- Born: January 2, 1958 (age 68)
- Education: Southern University Tulane University Medical School
- Scientific career
- Workplaces: Parkland Memorial Hospital Southwestern Medical Center Northwestern University Feinberg School of Medicine

= Clyde Yancy =

American cardiologist

Clyde Warren Yancy (born January 2, 1958) is an American cardiologist and the Magerstadt Professor at Northwestern University Feinberg School of Medicine. He has previously served as the Past President of the American Heart Association. His research considers heart failure, heart transplantation and ways to prevent heart failure. He is Vice Dean of Health Equity.

== Early life and education ==
Yancy was born in Baton Rouge, Louisiana, to Hilda Jones and Clyde Yancy Senior. When he was a child, his parents moved to Scotlandville, where his mother worked as a teacher. Yancy joined the Eagle Scouts as a teenager and played the saxophone in a marching band. Throughout his time at high school, Yancy attended the laboratory classes at Southern University. He eventually attended that same university for his bachelor's degree, where he graduated with a 4.0 GPA. He awarded early acceptance at the Tulane University School of Medicine, where he was a member of Alpha Omega Alpha. He graduated with his medical degree in 1982. Yancy completed his medical residency and internship at the Parkland Memorial Hospital in Texas.

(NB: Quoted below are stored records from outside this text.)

import Mathlib
import HarnessLib
import Summits.HubbardSuperconductivity.HubbardSuperconductivity.Theorems.WeakCouplingBCSKlCausticWindow

/-!
# r11 (hubbard-klscan-idea-1 g11, anomaly reader) — the junk value `χ₀(0) = 0` of the tree's Lindhard function
# and INPUT (C) `KlCausticWindow.CooperDiscModulusTP` of `Theorems/WeakCouplingBCSKlCausticWindow.lean` §6 (p696173)

FINDING.  `lindhardIntegrand ε μ 0 p = 0` for every `p` (the `if f(p) = f(p+q) then 0` branch is taken at `q = 0`), hence
`lindhardFunction ε μ 0 = 0` for EVERY band and level, although `χ₀(q) → ρ(μ) > 0` as `q → 0` (RKS (6)); the tree's `χ₀` has a
removable-type discontinuity at `q = 0` (and, by periodicity of `ε`, on the whole reciprocal lattice).  This is harmless for
`pairingForm` / `channelInf` and for every INTEGRAL-typed enclosure (`KLBlock.RitzEnclosure`, `KLCert.EnclosuresB1g`, the HS-norm
fields `orth/ceiling/floor` of `KlRidgeSplit.KLSplitCellCertificate` / `KlCausticWindow.KLWindowSplitCertificate`: null sets do not
matter), but it BITES the one pointwise input typed AT `q = 0`:

  `CooperDiscModulusTP tp μ r ηC := ∀ q, ‖q‖ ≤ r → |chi0TP tp μ q - chi0TP tp μ 0| ≤ ηC`

is, as typed, the statement `∀ q, ‖q‖ ≤ r → |χ₀(q)| ≤ ηC` (theorem `cooperDiscModulusTP_iff_abs_le` below), i.e. it asks `χ₀`
itself to be `≤ ηC` on the Cooper disc — incompatible with its docstring ("float at the cell: `η_C ≈ 10⁻⁴` for `r = 0.07`";
there `χ₀ ≈ ρ ≈ 0.24` on the punctured disc) and refuted by ANY certified positive lower bound `ηC < χ₀(q₀)` at one point of the
disc (`not_cooperDiscModulusTP_of_lt`).  Nothing landed consumes (C) (it is a free-standing producer target; `rg` over the tree:
definition + `cooperDiscModulusTP_mono` only), so no theorem is vacuous; but a producer handed (C) as typed would be refuted.

REPAIR (supersede, do not reword in place): the punctured-disc modulus about an explicit centre value `c₀` (a record rational,
the engine's enclosure of `χ₀(0⁺) = ρ(μ)`), `CooperDiscModulusPuncTP` below, with its monotonicity and the bridge showing that the
old (C) is the special case `c₀ = 0` restricted to `q ≠ 0` — so every consumer written against (C) ports by one rewrite.
-/

noncomputable section

-- the tree's namespace `Summit.<Summit>.<Problem>.Theorems` repeats the summit name by design (D-0017)
set_option linter.dupNamespace false

namespace Summit.HubbardSuperconductivity.HubbardSuperconductivity.Theorems.KlCausticWindow

open MeasureTheory Literature.MathematicalPhysics.QuantumLattice

/-- At zero momentum transfer the tree's Lindhard integrand vanishes identically (the two occupations agree). -/
theorem lindhardIntegrand_zero_transfer (ε : Momentum → ℝ) (μ : ℝ) (p : Momentum) :
    lindhardIntegrand ε μ 0 p = 0 := by
  simp [lindhardIntegrand]

/-- **Junk value**: the tree's static Lindhard function vanishes AT `q = 0` (its limit there is the density of states `ρ > 0`). -/
theorem lindhardFunction_zero_transfer (ε : Momentum → ℝ) (μ : ℝ) : lindhardFunction ε μ 0 = 0 := by
  simp [lindhardFunction, lindhardIntegrand_zero_transfer]

/-- More generally the tree's `χ₀` vanishes AT every period `G` of the band (`ε (p + G) = ε p` for all `p`; for `squareDispersion`
every `G ∈ 2πℤ²`): the junk set contains the whole reciprocal lattice, where the limit value is again `ρ(μ) > 0`.  (The `M`-pocket's
Cooper band `k + k′ ≈ 2M` meets it at `q = 0` AND at `(±2π, 0), (0, ±2π), (±2π, ±2π)` in unfolded Brillouin-zone coordinates.) -/
theorem lindhardFunction_period_transfer {ε : Momentum → ℝ} {G : Momentum} (hG : ∀ p, ε (p + G) = ε p) (μ : ℝ) :
    lindhardFunction ε μ G = 0 := by
  have h : ∀ p, lindhardIntegrand ε μ G p = 0 := fun p => by
    have hocc : fermiOccupation ε μ (p + G) = fermiOccupation ε μ p := by simp only [fermiOccupation, hG]
    simp [lindhardIntegrand, hocc]
  simp [lindhardFunction, h]

/-- Hence `chi0TP tp μ 0 = 0` for every `t′` and `μ`. -/
theorem chi0TP_zero (tp μ : ℝ) : chi0TP tp μ 0 = 0 := lindhardFunction_zero_transfer _ _

/-- INPUT (C) as typed is the statement that `|χ₀| ≤ η_C` on the whole Cooper disc. -/
theorem cooperDiscModulusTP_iff_abs_le (tp μ r ηC : ℝ) :
    CooperDiscModulusTP tp μ r ηC ↔ ∀ q : Momentum, ‖q‖ ≤ r → |chi0TP tp μ q| ≤ ηC := by
  simp [CooperDiscModulusTP, chi0TP_zero]

/-- Consequently (C) is refuted by any point `q₀` of the disc at which `χ₀(q₀) > η_C` (e.g. any certified kernel box of the Cooper
band: there `χ₀ ≈ ρ(μ) ≈ 0.24 ≫ 10⁻⁴`). -/
theorem not_cooperDiscModulusTP_of_lt {tp μ r ηC : ℝ} {q₀ : Momentum} (hq : ‖q₀‖ ≤ r) (h : ηC < chi0TP tp μ q₀) :
    ¬ CooperDiscModulusTP tp μ r ηC := by
  intro hC
  have := (cooperDiscModulusTP_iff_abs_le tp μ r ηC).1 hC q₀ hq
  have h' : chi0TP tp μ q₀ ≤ ηC := (le_abs_self _).trans this
  linarith

/-- In particular (C) with `η_C < 0` is absurd outright (take `q₀ = 0`). -/
theorem not_cooperDiscModulusTP_of_neg {tp μ r ηC : ℝ} (hr : 0 ≤ r) (hη : ηC < 0) : ¬ CooperDiscModulusTP tp μ r ηC := by
  intro hC
  have := (cooperDiscModulusTP_iff_abs_le tp μ r ηC).1 hC 0 (by simpa using hr)
  linarith [abs_nonneg (chi0TP tp μ 0)]

/-- **REPAIRED INPUT (C′): the punctured Cooper-disc modulus about an explicit centre.**  For `0 < ‖q‖ ≤ r`,
`|χ₀(q) − c₀| ≤ η_C`, with `c₀` a rational of the record (the engine's value for `χ₀(0⁺) = ρ(μ)`; float at the (⅛, −0.3) cell
`ρ ≈ 0.242`, `η_C ≈ 10⁻⁴` for `r = 0.07`).  This is what the engine's Cooper-band enclosure actually certifies and what an
HS-integral consumer needs (the centre `q = 0` is a null set of the band). -/
def CooperDiscModulusPuncTP (tp μ r c₀ ηC : ℝ) : Prop :=
  ∀ q : Momentum, 0 < ‖q‖ → ‖q‖ ≤ r → |chi0TP tp μ q - c₀| ≤ ηC

/-- Monotonicity of (C′) in its tolerance. -/
theorem cooperDiscModulusPuncTP_mono {tp μ r c₀ η η' : ℝ} (h : CooperDiscModulusPuncTP tp μ r c₀ η) (hη : η ≤ η') :
    CooperDiscModulusPuncTP tp μ r c₀ η' := fun q hq hq' => (h q hq hq').trans hη

/-- Shrinking the disc preserves (C′). -/
theorem cooperDiscModulusPuncTP_antitone_radius {tp μ r r' c₀ η : ℝ} (h : CooperDiscModulusPuncTP tp μ r c₀ η) (hr : r' ≤ r) :
    CooperDiscModulusPuncTP tp μ r' c₀ η := fun q hq hq' => h q hq (hq'.trans hr)

/-- (C′) yields the two-sided pointwise enclosure `χ₀(q) ∈ [c₀ − η, c₀ + η]` on the punctured disc — the form a box-table consumer reads. -/
theorem cooperDiscModulusPuncTP.mem_Icc {tp μ r c₀ η : ℝ} (h : CooperDiscModulusPuncTP tp μ r c₀ η) {q : Momentum}
    (hq : 0 < ‖q‖) (hq' : ‖q‖ ≤ r) : chi0TP tp μ q ∈ Set.Icc (c₀ - η) (c₀ + η) := by
  have := abs_le.1 (h q hq hq')
  constructor <;> linarith [this.1, this.2]

/-- Bridge: the old (C) is exactly (C′) with centre `c₀ = 0` plus nothing at the centre point (where it holds trivially), so a
consumer of (C) ports to (C′) by one rewrite — and (C) itself is only ever satisfiable with `η_C ≥ sup_{0<‖q‖≤r} χ₀(q)`. -/
theorem cooperDiscModulusTP_iff_punc_zero_centre (tp μ r ηC : ℝ) :
    CooperDiscModulusTP tp μ r ηC ↔ (0 ≤ r → 0 ≤ ηC) ∧ CooperDiscModulusPuncTP tp μ r 0 ηC := by
  rw [cooperDiscModulusTP_iff_abs_le]
  constructor
  · intro h
    refine ⟨fun hr => ?_, fun q _ hq' => by simpa using h q hq'⟩
    have := h 0 (by simpa using hr)
    exact (abs_nonneg _).trans this
  · rintro ⟨h0, h⟩ q hq'
    by_cases hq : q = 0
    · subst hq
      simp [chi0TP_zero]
      exact h0 (by simpa using hq')
    · have hpos : 0 < ‖q‖ := norm_pos_iff.2 hq
      simpa using h q hpos hq'

end Summit.HubbardSuperconductivity.HubbardSuperconductivity.Theorems.KlCausticWindow

end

In 1989 Yancy moved to the University of Texas Southwestern Medical Center as a Fellow in Cardiology in 1989.

== Research and career ==
In 1989 Yancy joined the faculty at the University of Texas Southwestern Medical Center, where he eventually became the Carl H. Westcott Distinguished Chair in Medical Research. Yancy first became aware of health disparities during the mid-nineties, when he realised that African American patients presented with more advanced disease at younger ages. Yancy has extensively studied disparities in cardiovascular disease. In 2006 Yancy moved to the Baylor University Medical Center, where he was made the medical director of the Baylor Heart and Vascular Institute. Yancy was appointed Magerstadt Professor at Northwestern University Feinberg School of Medicine in 2011.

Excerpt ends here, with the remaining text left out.